Task directions
Read the listing below and copy out each line where the word "only" occurs.

Data records
+ + + + + + +

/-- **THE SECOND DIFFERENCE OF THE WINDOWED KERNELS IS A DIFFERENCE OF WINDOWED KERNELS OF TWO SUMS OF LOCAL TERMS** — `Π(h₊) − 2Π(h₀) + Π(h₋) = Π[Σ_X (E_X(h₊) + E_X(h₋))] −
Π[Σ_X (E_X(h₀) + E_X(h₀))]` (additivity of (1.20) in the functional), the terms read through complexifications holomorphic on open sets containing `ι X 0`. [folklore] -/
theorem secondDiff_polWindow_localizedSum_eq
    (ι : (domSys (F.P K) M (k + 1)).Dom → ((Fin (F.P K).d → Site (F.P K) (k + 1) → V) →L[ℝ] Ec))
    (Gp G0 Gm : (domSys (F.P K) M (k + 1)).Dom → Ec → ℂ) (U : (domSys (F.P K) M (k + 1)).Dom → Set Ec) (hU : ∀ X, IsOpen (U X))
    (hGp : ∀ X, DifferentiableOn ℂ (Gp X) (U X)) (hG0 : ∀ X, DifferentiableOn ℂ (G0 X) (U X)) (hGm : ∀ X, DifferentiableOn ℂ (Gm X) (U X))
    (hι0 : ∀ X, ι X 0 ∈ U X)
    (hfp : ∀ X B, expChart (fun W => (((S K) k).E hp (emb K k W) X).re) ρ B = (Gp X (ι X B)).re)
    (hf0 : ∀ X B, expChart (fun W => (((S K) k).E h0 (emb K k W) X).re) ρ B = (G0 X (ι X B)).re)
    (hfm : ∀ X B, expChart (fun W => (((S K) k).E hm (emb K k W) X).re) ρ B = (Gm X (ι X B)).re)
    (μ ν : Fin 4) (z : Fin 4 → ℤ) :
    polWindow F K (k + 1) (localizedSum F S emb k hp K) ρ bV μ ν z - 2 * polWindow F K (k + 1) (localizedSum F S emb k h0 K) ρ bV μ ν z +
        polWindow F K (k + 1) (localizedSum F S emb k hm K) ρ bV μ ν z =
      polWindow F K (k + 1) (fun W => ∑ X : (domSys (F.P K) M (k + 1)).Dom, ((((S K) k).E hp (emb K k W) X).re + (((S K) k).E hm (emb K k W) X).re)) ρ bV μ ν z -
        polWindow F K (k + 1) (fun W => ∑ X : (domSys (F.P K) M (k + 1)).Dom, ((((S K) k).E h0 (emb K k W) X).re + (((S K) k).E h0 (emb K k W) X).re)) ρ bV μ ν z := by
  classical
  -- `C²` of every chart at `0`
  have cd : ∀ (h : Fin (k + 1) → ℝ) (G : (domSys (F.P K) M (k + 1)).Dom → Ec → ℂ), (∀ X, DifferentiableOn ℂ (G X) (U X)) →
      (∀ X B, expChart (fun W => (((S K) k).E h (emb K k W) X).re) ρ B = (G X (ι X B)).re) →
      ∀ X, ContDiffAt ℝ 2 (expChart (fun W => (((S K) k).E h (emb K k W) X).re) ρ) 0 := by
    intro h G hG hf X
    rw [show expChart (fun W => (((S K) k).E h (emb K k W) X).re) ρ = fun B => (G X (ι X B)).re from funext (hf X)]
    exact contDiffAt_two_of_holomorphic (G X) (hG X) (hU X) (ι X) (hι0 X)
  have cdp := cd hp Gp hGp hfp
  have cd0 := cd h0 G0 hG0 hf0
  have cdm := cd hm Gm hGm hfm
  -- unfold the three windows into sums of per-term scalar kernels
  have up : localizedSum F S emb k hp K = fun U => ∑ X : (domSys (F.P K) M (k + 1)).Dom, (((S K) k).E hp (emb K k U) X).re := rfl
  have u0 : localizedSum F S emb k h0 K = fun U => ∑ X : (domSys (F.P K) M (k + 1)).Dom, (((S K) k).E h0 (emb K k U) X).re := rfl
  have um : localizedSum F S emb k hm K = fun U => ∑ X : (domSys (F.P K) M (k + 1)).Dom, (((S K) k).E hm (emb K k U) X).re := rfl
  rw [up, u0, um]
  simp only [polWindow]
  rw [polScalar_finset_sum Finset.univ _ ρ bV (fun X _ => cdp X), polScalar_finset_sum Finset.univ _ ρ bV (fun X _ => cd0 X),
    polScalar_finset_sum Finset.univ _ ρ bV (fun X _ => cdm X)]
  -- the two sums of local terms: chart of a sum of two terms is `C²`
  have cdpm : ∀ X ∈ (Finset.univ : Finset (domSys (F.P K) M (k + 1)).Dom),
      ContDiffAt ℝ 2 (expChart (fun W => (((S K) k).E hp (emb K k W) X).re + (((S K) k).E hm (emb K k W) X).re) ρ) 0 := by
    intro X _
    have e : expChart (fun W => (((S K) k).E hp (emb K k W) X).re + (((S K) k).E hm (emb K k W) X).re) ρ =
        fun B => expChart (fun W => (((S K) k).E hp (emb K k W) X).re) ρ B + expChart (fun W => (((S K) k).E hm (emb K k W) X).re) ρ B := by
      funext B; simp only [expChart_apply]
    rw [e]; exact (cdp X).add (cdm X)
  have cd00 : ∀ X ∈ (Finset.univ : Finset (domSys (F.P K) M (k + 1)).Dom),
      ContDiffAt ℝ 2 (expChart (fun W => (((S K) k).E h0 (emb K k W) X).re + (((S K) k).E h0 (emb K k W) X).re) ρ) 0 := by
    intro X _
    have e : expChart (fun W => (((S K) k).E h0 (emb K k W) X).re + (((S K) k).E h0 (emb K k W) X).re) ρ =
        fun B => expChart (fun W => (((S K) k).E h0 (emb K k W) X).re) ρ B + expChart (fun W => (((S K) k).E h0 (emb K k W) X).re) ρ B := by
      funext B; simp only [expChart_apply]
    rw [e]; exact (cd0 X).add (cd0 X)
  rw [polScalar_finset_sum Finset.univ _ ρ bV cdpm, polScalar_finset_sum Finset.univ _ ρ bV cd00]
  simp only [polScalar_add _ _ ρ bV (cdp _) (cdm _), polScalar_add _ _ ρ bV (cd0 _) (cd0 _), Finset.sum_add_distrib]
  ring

+ + + + + + +

Result of this task
  simp only [polWindow]
      funext B; simp only [expChart_apply]
      funext B; simp only [expChart_apply]
  simp only [polScalar_add _ _ ρ bV (cdp _) (cdm _), polScalar_add _ _ ρ bV (cd0 _) (cd0 _), Finset.sum_add_distrib]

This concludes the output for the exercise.